Top of Supplied material

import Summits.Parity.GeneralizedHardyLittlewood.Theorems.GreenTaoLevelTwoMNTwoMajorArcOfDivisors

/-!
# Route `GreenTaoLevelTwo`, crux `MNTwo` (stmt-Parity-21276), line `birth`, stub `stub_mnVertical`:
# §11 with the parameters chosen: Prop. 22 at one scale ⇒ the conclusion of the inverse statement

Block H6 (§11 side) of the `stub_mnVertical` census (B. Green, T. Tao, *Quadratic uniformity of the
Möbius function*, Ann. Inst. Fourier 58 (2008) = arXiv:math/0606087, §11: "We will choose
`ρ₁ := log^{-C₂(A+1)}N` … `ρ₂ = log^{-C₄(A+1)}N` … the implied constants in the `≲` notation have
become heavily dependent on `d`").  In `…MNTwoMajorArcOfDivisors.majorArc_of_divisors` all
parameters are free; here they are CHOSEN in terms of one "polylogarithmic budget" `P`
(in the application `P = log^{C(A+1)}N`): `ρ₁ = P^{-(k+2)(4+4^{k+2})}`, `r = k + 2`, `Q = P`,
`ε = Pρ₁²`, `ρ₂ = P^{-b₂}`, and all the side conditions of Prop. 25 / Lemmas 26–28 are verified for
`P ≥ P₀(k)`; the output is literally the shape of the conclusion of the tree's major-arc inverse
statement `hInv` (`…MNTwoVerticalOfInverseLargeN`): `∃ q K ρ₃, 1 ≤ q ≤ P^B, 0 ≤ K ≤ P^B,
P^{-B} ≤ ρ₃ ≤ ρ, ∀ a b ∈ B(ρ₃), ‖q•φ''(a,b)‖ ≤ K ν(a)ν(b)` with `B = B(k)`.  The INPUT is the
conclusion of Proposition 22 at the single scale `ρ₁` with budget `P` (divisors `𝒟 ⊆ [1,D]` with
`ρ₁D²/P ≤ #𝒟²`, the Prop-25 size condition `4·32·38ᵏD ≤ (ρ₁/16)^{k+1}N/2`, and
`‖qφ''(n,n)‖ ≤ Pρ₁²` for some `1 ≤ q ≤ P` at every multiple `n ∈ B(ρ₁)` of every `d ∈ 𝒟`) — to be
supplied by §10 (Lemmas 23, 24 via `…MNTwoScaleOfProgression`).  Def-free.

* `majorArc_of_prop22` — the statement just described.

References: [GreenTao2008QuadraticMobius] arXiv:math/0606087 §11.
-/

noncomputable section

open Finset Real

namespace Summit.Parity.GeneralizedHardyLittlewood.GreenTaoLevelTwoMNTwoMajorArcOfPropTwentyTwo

Bottom of Supplied material

_Exercise requirements:_
Copy all the lines from the data above that hold the word "Lemmas".

_Solution for this problem:_
`ε = Pρ₁²`, `ρ₂ = P^{-b₂}`, and all the side conditions of Prop. 25 / Lemmas 26–28 are verified for
supplied by §10 (Lemmas 23, 24 via `…MNTwoScaleOfProgression`).  Def-free.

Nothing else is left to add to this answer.